### Directions
In the entries below, the lines from the one with "(Site d)) t s →" through the one with "(Site d)) t' s' →" are to be copied exactly; both ends count.

Data extracted from a collection
- - - -

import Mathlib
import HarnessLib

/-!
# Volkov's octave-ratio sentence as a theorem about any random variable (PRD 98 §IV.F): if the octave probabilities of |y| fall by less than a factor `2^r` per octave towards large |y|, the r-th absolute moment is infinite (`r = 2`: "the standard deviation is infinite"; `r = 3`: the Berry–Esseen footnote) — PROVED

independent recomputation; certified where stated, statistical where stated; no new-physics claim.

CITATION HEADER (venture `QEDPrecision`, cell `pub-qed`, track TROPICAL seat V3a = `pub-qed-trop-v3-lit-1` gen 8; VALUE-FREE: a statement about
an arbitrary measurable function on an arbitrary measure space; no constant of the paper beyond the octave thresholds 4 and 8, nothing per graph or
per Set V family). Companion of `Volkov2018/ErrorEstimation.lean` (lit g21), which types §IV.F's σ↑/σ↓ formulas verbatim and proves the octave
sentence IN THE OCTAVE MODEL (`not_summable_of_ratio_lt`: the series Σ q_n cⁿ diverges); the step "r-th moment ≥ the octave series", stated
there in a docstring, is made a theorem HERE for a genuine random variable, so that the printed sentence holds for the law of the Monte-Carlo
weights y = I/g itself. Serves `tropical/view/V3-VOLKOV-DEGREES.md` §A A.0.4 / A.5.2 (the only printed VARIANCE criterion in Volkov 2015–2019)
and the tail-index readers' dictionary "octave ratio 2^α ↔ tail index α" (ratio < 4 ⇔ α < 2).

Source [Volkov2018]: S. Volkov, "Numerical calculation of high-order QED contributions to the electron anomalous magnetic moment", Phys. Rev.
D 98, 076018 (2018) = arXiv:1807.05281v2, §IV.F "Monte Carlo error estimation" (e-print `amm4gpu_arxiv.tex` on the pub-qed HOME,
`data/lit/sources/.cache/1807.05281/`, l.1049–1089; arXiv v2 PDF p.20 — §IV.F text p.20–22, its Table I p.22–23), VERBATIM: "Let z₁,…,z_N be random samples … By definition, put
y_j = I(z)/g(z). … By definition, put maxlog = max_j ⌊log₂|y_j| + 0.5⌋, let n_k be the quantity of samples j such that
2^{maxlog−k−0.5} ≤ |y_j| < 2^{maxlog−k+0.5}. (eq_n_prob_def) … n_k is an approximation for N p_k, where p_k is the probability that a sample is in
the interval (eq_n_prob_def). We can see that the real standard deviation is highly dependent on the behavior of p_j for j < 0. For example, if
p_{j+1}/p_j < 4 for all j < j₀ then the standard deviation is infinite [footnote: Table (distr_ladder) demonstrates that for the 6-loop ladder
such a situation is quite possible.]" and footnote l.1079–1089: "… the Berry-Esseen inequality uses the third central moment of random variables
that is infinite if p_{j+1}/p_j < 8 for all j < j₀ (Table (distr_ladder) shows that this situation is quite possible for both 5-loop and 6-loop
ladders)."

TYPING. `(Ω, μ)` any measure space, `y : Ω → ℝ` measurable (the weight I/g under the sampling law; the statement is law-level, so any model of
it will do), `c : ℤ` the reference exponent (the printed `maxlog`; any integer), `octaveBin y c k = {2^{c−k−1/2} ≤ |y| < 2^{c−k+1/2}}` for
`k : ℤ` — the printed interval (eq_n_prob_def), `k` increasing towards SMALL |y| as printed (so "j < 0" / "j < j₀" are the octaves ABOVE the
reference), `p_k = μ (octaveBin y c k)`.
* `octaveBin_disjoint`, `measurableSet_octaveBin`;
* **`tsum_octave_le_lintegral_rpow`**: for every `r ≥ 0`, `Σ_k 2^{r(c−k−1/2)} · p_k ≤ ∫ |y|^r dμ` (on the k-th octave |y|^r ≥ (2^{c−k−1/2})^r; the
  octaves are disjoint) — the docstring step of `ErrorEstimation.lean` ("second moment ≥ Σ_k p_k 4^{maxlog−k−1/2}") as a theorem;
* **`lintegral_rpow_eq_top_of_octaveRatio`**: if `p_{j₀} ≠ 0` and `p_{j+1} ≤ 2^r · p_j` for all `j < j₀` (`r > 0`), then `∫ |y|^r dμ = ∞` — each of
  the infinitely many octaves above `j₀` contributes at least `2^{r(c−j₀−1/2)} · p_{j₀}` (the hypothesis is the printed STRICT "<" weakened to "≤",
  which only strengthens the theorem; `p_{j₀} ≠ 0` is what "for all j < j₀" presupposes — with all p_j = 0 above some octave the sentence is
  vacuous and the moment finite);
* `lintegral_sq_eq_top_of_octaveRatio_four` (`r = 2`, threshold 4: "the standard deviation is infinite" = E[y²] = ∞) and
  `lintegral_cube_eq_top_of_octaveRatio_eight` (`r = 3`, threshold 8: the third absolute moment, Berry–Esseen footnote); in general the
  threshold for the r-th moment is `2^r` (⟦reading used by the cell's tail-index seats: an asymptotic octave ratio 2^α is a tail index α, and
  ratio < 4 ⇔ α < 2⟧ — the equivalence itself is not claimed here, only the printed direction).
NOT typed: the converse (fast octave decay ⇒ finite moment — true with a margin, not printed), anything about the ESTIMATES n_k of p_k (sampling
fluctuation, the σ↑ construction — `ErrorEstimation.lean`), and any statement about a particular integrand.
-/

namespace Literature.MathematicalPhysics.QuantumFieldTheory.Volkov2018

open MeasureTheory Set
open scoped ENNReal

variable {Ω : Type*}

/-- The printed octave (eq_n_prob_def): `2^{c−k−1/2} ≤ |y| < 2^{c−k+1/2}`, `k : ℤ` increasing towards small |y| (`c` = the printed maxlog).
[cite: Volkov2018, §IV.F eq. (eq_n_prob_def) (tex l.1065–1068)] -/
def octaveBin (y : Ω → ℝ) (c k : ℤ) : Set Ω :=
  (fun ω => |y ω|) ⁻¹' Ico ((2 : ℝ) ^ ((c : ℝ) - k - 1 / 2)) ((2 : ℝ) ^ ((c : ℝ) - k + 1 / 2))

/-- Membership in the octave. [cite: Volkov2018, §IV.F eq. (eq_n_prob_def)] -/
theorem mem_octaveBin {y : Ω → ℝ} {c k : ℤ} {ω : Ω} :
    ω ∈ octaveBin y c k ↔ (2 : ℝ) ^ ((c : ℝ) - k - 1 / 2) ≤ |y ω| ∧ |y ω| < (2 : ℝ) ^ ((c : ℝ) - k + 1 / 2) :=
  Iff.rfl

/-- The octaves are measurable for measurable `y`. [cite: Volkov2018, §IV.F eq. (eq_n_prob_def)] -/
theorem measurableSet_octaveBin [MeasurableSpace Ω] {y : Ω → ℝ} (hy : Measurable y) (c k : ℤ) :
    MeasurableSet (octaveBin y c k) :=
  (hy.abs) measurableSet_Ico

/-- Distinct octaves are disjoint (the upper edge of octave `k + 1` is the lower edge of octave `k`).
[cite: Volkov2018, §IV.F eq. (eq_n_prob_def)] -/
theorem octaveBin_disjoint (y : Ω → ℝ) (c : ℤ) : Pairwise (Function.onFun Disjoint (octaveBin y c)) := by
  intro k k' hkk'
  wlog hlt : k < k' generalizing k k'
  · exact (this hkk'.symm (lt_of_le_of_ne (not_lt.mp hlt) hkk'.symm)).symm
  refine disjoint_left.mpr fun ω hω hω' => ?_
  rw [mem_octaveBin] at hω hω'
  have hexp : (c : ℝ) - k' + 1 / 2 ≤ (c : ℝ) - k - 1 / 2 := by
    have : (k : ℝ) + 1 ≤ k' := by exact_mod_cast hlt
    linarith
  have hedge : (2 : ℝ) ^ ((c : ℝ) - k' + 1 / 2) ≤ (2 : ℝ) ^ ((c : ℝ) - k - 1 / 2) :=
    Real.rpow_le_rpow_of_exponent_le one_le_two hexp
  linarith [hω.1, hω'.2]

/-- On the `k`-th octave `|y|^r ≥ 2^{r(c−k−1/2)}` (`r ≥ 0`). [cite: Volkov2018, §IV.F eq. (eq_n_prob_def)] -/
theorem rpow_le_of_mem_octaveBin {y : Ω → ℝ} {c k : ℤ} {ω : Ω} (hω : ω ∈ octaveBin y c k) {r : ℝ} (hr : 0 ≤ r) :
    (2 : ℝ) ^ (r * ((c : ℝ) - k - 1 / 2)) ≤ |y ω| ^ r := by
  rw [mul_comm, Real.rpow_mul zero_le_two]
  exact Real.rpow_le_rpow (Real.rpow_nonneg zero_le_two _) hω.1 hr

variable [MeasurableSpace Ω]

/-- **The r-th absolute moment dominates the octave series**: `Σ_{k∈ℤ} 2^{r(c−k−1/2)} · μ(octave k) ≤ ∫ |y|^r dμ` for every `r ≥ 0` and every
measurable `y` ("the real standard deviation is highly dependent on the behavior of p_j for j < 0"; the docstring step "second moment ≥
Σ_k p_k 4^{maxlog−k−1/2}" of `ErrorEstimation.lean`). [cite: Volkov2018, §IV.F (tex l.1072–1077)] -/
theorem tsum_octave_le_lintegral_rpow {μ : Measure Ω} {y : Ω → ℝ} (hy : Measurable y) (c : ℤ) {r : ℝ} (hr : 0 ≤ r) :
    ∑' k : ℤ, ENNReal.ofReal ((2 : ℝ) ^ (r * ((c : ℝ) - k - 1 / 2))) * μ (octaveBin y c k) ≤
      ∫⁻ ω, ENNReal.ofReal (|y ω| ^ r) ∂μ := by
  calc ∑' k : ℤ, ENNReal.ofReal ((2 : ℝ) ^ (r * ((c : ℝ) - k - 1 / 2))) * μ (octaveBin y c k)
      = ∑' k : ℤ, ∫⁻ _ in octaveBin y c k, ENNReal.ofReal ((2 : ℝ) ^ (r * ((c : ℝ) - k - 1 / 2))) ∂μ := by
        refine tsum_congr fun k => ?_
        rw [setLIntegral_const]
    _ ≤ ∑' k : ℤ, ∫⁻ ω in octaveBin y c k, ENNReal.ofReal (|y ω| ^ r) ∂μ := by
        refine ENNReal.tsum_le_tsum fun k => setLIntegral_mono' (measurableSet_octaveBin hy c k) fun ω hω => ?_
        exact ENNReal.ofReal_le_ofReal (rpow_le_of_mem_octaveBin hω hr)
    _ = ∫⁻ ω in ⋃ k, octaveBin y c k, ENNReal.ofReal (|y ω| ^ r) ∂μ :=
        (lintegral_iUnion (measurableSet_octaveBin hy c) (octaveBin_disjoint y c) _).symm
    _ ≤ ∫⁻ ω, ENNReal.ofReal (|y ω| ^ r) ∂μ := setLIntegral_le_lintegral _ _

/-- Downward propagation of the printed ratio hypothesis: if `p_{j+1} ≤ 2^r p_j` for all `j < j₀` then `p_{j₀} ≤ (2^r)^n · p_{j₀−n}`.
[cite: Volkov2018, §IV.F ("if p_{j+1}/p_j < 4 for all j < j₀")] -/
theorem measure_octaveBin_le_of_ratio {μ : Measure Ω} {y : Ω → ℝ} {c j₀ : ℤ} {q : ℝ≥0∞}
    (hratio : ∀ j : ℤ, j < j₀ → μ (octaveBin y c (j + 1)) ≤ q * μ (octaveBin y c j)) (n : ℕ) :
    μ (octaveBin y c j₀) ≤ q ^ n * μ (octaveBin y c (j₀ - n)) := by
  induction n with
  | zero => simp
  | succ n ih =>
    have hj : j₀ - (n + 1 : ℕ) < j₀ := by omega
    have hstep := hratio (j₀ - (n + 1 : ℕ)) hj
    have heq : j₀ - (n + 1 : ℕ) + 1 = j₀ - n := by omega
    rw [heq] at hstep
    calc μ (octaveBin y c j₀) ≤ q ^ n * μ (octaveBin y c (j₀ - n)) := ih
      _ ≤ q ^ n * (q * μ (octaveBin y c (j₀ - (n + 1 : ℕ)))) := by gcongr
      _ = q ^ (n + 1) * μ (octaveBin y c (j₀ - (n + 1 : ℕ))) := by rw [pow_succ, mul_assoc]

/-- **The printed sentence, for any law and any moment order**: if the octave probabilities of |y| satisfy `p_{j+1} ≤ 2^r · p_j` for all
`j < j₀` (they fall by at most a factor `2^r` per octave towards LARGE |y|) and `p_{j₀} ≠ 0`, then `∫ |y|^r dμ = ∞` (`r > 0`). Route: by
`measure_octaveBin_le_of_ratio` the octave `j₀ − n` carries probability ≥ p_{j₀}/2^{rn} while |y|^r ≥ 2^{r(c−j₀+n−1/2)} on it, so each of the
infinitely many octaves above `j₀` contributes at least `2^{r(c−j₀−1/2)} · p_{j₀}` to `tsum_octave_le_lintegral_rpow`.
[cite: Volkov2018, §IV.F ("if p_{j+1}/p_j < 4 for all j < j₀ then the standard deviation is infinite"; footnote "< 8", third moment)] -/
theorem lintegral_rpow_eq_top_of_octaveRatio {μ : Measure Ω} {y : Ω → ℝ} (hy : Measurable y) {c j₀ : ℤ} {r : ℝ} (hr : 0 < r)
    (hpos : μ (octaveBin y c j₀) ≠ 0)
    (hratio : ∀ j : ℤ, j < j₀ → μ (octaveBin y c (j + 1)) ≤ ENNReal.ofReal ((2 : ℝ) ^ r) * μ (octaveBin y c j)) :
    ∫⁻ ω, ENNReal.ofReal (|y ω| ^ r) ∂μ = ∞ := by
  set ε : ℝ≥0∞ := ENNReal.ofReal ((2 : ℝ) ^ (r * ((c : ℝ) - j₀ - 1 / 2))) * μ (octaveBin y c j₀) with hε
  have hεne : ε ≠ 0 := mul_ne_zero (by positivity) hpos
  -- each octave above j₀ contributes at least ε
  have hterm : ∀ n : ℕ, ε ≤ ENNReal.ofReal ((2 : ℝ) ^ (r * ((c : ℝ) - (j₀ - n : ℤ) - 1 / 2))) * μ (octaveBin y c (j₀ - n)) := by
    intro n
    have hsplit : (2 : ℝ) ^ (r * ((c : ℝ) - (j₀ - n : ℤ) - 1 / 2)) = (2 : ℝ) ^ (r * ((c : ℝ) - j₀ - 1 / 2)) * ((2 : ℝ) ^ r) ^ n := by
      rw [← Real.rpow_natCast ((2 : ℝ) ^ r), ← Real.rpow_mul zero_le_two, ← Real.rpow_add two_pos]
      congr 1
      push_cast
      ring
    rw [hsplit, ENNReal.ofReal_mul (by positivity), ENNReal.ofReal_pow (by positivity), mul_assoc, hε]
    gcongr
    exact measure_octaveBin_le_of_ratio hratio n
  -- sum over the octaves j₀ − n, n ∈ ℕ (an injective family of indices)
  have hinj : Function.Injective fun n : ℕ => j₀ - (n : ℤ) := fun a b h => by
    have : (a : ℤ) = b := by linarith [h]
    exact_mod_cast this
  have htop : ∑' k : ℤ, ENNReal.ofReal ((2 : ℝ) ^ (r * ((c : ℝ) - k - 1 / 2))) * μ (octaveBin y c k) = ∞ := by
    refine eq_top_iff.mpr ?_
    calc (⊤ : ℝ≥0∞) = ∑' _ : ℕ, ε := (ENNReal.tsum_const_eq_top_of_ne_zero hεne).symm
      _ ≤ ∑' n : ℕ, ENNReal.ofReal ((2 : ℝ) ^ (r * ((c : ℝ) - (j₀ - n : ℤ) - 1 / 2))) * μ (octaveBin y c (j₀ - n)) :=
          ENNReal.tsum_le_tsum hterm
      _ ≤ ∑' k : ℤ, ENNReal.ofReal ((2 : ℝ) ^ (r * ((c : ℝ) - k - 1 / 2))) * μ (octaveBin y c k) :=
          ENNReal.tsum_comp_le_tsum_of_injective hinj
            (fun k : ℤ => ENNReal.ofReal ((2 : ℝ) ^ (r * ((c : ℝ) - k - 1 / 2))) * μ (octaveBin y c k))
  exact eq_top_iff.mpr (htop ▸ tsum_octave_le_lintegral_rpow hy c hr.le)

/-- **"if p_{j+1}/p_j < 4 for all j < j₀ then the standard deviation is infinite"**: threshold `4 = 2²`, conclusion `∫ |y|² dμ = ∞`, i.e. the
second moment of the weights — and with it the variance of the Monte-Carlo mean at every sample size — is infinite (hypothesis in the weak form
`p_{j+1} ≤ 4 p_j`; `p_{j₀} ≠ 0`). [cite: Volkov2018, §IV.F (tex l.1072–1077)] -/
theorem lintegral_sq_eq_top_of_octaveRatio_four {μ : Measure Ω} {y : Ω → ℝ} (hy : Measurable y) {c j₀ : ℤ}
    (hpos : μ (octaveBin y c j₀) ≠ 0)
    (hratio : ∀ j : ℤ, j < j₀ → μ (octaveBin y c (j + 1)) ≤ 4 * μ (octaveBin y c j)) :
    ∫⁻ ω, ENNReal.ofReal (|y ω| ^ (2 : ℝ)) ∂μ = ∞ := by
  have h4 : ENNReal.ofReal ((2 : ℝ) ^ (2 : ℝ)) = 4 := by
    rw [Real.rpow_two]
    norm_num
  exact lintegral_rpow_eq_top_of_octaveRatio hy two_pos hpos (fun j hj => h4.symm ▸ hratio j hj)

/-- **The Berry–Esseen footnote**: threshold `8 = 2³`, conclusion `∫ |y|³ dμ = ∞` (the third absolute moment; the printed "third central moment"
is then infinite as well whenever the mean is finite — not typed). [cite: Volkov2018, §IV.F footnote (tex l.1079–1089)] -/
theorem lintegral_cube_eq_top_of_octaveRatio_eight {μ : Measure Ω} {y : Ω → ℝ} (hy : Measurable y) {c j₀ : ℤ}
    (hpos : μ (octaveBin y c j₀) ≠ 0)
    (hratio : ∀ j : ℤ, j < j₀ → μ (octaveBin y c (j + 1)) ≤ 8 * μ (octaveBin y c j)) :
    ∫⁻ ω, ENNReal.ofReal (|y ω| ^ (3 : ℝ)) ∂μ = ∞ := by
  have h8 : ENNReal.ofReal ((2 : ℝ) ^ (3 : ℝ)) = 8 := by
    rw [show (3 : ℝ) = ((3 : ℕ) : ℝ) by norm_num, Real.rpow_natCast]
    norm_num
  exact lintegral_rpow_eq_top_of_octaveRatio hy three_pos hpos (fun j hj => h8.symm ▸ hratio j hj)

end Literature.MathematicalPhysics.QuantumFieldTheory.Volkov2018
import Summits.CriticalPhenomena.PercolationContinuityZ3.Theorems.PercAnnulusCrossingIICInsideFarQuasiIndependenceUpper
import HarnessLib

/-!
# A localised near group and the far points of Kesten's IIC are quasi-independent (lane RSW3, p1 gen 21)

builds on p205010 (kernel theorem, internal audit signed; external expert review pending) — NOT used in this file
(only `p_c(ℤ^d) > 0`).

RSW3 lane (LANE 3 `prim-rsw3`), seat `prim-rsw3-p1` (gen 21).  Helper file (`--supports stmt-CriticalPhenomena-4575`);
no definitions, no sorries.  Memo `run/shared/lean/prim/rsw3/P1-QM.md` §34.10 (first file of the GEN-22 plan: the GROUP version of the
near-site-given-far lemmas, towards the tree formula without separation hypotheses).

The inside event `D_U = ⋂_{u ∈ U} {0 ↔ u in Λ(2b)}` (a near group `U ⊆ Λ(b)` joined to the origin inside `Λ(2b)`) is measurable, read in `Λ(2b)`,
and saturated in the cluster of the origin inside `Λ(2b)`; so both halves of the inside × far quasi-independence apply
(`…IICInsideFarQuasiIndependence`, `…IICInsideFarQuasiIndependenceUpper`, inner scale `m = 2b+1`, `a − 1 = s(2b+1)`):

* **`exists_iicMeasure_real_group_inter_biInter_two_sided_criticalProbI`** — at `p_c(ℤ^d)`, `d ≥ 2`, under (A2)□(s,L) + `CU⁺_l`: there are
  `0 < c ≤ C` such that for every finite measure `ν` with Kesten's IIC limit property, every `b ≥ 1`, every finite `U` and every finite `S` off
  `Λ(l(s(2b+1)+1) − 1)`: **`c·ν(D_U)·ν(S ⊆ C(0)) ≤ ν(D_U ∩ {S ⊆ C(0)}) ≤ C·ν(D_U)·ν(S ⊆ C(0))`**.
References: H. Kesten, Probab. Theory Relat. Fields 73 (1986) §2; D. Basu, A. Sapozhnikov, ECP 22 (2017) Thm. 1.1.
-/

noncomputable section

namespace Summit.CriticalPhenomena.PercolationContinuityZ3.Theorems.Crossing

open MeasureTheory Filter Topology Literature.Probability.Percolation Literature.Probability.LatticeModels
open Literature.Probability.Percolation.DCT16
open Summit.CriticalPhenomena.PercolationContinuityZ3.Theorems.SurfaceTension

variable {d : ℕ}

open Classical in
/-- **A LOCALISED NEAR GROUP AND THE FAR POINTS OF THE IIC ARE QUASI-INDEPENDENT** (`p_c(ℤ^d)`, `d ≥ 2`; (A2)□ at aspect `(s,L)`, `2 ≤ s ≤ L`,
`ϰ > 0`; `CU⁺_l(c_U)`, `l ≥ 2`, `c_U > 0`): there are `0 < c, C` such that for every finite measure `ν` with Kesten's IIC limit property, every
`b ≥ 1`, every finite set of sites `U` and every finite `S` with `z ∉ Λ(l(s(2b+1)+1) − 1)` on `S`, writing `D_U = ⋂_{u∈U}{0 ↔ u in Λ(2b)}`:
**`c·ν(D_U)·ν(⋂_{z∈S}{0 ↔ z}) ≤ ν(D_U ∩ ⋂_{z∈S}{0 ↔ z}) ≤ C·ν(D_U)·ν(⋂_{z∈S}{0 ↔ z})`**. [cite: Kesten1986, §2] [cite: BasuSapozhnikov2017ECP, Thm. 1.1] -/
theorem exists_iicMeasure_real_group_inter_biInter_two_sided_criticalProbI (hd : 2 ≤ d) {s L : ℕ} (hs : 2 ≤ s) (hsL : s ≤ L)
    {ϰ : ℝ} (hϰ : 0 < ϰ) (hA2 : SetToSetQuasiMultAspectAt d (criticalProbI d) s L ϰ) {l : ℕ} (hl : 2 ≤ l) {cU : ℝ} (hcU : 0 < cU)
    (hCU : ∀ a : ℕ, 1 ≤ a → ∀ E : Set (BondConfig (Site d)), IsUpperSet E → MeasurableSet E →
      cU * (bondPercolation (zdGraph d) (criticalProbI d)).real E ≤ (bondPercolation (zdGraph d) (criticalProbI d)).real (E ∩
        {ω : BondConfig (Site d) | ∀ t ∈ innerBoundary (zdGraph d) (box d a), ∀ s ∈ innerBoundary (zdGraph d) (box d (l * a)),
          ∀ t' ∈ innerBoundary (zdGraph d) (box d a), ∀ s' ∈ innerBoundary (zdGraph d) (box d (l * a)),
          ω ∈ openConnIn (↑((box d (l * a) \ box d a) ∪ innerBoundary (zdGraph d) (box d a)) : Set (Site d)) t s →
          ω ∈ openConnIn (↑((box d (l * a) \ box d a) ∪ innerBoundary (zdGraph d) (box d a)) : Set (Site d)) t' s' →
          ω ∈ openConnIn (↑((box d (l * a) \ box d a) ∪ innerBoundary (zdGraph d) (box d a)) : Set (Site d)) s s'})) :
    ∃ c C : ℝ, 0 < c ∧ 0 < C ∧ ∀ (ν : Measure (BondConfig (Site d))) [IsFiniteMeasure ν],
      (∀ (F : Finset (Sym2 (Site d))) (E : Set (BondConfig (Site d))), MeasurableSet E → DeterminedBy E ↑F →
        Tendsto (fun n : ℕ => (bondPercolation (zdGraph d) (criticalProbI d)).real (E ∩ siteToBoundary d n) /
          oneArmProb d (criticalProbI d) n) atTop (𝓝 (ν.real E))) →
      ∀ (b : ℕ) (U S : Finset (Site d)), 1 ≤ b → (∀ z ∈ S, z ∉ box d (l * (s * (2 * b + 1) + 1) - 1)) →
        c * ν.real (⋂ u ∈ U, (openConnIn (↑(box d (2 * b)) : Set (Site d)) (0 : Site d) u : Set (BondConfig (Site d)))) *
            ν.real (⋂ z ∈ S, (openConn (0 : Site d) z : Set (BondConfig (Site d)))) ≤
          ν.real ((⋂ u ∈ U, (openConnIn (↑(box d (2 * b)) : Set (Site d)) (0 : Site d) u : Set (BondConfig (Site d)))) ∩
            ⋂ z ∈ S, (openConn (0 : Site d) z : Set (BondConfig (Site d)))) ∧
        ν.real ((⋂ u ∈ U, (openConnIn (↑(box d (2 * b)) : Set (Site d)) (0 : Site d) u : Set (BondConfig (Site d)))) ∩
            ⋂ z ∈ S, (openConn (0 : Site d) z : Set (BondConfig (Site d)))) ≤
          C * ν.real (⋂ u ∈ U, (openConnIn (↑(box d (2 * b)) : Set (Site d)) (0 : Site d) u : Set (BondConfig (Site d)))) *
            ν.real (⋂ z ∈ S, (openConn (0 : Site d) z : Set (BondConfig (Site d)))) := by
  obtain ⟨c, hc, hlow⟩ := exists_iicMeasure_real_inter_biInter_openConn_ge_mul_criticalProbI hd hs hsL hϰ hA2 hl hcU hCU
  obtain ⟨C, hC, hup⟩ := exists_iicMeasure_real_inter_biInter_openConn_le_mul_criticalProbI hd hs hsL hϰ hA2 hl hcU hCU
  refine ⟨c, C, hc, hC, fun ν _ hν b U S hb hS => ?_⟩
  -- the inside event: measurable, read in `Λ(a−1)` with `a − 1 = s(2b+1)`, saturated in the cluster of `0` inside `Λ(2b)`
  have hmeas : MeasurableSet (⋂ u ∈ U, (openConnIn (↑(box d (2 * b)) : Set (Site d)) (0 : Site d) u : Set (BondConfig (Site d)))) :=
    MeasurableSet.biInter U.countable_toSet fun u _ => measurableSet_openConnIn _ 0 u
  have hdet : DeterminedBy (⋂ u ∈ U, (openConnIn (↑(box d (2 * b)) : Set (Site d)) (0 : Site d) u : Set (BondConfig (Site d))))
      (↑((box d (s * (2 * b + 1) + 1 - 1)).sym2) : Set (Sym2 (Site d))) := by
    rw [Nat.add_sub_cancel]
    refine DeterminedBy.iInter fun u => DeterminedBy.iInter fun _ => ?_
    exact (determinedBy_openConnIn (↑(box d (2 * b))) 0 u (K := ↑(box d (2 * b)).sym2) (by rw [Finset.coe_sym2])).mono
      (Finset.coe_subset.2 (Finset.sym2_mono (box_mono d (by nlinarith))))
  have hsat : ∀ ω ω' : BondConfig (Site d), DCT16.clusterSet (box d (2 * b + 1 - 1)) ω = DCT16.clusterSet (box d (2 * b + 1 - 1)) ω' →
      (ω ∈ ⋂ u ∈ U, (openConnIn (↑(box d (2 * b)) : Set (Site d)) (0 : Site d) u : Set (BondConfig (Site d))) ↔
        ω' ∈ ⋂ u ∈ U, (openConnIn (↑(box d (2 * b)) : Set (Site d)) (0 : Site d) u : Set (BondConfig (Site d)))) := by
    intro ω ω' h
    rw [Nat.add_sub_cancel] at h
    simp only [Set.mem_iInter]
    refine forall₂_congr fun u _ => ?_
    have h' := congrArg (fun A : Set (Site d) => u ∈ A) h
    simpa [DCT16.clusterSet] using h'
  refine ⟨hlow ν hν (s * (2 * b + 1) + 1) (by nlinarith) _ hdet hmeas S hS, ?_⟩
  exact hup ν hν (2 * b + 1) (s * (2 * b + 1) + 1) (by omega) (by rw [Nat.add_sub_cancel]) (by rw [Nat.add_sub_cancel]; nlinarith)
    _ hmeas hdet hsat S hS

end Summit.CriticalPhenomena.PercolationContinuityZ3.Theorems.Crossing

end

- - - -

### Task output
          ω ∈ openConnIn (↑((box d (l * a) \ box d a) ∪ innerBoundary (zdGraph d) (box d a)) : Set (Site d)) t s →
          ω ∈ openConnIn (↑((box d (l * a) \ box d a) ∪ innerBoundary (zdGraph d) (box d a)) : Set (Site d)) t' s' →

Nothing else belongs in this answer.